┌──

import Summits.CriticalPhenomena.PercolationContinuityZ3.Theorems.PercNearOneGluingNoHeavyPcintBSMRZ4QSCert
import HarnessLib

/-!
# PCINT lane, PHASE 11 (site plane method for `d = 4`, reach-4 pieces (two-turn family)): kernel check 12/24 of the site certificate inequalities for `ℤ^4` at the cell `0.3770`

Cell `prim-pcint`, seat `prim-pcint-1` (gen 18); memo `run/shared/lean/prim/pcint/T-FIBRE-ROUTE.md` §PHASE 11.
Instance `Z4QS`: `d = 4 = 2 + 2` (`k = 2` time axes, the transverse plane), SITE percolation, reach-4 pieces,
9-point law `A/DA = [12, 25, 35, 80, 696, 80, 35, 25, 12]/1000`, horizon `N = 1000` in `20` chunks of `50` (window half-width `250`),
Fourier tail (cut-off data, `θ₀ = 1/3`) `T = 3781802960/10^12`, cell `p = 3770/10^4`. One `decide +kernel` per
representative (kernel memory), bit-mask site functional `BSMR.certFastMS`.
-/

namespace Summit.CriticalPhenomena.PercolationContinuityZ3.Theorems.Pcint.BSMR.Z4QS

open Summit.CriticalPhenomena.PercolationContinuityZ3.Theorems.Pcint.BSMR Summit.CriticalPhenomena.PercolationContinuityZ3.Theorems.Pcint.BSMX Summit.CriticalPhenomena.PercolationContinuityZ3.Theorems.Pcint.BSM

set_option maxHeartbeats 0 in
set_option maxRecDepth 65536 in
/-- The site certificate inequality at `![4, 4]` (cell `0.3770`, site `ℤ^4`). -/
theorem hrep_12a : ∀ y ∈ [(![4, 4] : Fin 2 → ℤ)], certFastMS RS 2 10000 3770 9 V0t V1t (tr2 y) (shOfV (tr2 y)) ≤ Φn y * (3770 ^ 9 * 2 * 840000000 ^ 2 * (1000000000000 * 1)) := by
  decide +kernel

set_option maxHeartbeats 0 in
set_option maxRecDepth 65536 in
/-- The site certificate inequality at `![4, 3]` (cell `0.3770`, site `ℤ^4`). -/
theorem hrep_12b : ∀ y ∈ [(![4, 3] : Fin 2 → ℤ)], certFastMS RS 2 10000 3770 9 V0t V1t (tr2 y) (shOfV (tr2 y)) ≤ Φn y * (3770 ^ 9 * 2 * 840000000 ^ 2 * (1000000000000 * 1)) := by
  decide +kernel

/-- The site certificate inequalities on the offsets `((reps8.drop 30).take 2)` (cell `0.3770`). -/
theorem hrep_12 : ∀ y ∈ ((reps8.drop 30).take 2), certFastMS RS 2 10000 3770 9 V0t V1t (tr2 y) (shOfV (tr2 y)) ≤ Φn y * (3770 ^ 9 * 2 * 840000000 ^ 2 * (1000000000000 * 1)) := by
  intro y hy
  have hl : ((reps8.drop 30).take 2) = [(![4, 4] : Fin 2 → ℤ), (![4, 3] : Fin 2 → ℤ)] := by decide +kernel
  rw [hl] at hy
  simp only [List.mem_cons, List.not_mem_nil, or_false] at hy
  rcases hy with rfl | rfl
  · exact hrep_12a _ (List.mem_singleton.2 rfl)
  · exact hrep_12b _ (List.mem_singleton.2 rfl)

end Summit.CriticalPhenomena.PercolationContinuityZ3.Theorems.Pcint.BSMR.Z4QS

└──
┌──

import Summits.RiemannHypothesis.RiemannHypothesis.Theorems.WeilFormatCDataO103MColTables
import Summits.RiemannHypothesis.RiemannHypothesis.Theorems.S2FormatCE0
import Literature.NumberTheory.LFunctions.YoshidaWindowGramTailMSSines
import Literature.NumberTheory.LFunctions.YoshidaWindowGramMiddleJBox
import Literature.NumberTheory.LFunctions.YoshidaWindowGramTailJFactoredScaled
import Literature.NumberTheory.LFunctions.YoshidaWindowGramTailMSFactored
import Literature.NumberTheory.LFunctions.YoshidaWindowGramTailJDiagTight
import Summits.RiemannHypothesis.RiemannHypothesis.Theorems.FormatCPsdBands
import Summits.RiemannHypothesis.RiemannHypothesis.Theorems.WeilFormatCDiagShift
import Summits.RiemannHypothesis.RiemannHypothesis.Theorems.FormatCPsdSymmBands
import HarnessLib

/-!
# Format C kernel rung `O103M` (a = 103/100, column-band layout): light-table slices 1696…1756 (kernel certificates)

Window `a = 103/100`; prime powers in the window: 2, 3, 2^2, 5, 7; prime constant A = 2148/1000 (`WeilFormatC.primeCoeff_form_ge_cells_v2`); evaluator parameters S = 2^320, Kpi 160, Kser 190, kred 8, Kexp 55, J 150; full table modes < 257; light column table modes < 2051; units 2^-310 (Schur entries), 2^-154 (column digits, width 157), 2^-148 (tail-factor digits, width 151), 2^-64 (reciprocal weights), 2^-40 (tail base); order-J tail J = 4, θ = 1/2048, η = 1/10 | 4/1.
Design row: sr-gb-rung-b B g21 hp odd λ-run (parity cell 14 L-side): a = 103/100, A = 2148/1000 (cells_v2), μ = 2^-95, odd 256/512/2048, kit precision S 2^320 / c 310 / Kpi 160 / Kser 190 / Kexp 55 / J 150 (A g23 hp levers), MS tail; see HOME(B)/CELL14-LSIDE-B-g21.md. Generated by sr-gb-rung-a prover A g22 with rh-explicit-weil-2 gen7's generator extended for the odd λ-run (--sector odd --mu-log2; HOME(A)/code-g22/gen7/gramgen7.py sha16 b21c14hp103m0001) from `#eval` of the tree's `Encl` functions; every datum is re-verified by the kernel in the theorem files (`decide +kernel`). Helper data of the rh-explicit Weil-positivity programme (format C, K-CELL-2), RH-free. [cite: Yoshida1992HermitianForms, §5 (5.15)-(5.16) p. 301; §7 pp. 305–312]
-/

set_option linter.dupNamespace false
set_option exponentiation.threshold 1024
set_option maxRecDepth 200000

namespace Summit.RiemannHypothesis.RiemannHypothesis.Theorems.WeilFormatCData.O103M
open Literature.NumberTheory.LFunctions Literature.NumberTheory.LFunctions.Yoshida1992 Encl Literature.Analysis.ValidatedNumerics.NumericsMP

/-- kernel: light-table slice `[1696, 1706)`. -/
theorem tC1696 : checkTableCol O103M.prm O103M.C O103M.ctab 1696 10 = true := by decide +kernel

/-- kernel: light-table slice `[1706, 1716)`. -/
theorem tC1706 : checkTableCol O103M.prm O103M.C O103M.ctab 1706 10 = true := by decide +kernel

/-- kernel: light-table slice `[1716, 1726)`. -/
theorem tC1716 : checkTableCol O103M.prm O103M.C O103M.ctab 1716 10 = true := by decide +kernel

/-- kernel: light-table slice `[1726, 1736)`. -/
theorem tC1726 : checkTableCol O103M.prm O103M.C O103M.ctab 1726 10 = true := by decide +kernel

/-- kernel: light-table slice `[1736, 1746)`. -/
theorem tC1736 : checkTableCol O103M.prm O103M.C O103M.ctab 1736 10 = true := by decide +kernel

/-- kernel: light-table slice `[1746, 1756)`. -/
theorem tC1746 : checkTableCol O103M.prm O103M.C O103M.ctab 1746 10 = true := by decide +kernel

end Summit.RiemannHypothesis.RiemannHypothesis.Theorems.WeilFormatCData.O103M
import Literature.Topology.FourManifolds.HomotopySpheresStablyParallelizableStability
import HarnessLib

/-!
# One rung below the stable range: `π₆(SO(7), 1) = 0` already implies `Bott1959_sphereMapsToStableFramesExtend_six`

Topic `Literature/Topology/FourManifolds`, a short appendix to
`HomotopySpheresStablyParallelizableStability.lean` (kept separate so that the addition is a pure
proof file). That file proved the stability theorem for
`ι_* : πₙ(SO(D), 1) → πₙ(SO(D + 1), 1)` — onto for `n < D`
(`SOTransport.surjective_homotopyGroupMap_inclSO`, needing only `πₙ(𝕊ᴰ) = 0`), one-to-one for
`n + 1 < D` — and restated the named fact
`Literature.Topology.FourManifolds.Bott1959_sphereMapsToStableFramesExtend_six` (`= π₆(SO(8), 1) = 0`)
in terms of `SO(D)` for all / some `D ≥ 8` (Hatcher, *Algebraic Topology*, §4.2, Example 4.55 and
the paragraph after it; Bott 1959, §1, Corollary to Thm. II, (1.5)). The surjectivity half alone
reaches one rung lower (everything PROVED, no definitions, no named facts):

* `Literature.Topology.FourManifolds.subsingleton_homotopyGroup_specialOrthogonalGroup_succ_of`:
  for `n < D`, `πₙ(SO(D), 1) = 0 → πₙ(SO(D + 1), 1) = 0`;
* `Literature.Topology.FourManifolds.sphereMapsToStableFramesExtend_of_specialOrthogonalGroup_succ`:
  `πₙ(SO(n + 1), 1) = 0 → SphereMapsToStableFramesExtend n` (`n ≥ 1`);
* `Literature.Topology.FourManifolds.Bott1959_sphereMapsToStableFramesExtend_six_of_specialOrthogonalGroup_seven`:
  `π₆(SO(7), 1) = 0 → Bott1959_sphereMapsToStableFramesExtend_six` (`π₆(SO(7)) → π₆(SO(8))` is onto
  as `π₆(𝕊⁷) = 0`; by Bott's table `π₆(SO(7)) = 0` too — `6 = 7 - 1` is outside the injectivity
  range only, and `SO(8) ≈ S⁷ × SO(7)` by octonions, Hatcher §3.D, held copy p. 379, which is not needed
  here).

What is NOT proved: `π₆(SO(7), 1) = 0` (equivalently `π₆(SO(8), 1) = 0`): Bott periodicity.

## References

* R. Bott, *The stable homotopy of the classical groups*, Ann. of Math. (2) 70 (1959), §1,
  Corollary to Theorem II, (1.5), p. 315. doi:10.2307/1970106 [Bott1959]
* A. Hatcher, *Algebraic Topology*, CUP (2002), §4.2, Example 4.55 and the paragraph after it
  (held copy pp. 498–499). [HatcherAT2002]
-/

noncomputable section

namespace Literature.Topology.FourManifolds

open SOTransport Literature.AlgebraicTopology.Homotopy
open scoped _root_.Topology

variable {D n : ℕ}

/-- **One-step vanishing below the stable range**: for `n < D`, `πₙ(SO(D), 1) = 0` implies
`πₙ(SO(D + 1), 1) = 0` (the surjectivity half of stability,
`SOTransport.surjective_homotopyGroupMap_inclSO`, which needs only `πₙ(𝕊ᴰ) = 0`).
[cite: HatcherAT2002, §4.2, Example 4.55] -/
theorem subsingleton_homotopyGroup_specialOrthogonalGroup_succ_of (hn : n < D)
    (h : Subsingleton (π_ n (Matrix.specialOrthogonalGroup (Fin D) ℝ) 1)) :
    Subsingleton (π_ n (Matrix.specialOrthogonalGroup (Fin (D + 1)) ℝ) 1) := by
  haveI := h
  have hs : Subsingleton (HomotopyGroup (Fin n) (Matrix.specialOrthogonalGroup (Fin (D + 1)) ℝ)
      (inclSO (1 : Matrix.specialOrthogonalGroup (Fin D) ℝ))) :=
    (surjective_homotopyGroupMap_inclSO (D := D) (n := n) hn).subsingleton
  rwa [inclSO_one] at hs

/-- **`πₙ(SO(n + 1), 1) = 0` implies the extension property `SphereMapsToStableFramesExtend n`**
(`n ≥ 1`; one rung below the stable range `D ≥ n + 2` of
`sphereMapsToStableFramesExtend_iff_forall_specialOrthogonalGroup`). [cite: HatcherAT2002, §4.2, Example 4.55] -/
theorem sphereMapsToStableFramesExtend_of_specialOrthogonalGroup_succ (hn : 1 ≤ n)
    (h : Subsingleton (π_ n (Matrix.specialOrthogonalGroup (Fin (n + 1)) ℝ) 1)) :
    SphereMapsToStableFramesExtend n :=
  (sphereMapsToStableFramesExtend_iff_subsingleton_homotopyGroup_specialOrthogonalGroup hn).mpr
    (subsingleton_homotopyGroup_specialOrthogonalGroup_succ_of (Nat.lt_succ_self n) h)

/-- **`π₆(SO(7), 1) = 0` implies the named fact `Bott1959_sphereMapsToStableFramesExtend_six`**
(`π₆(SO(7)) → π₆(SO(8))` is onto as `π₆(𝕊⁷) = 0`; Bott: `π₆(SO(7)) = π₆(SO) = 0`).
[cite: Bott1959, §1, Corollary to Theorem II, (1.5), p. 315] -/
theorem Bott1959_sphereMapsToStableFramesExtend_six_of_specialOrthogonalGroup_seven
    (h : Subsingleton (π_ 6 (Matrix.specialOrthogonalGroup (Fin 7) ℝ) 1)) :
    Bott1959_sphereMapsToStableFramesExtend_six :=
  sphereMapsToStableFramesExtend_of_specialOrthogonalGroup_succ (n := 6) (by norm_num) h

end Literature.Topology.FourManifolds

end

└──

[WHAT THE TASK ASKS]
Within the records above, count the lines that contain "HomotopySpheresStablyParallelizableStability" and give the number with nothing added.

[EXPECTED OUTPUT]
2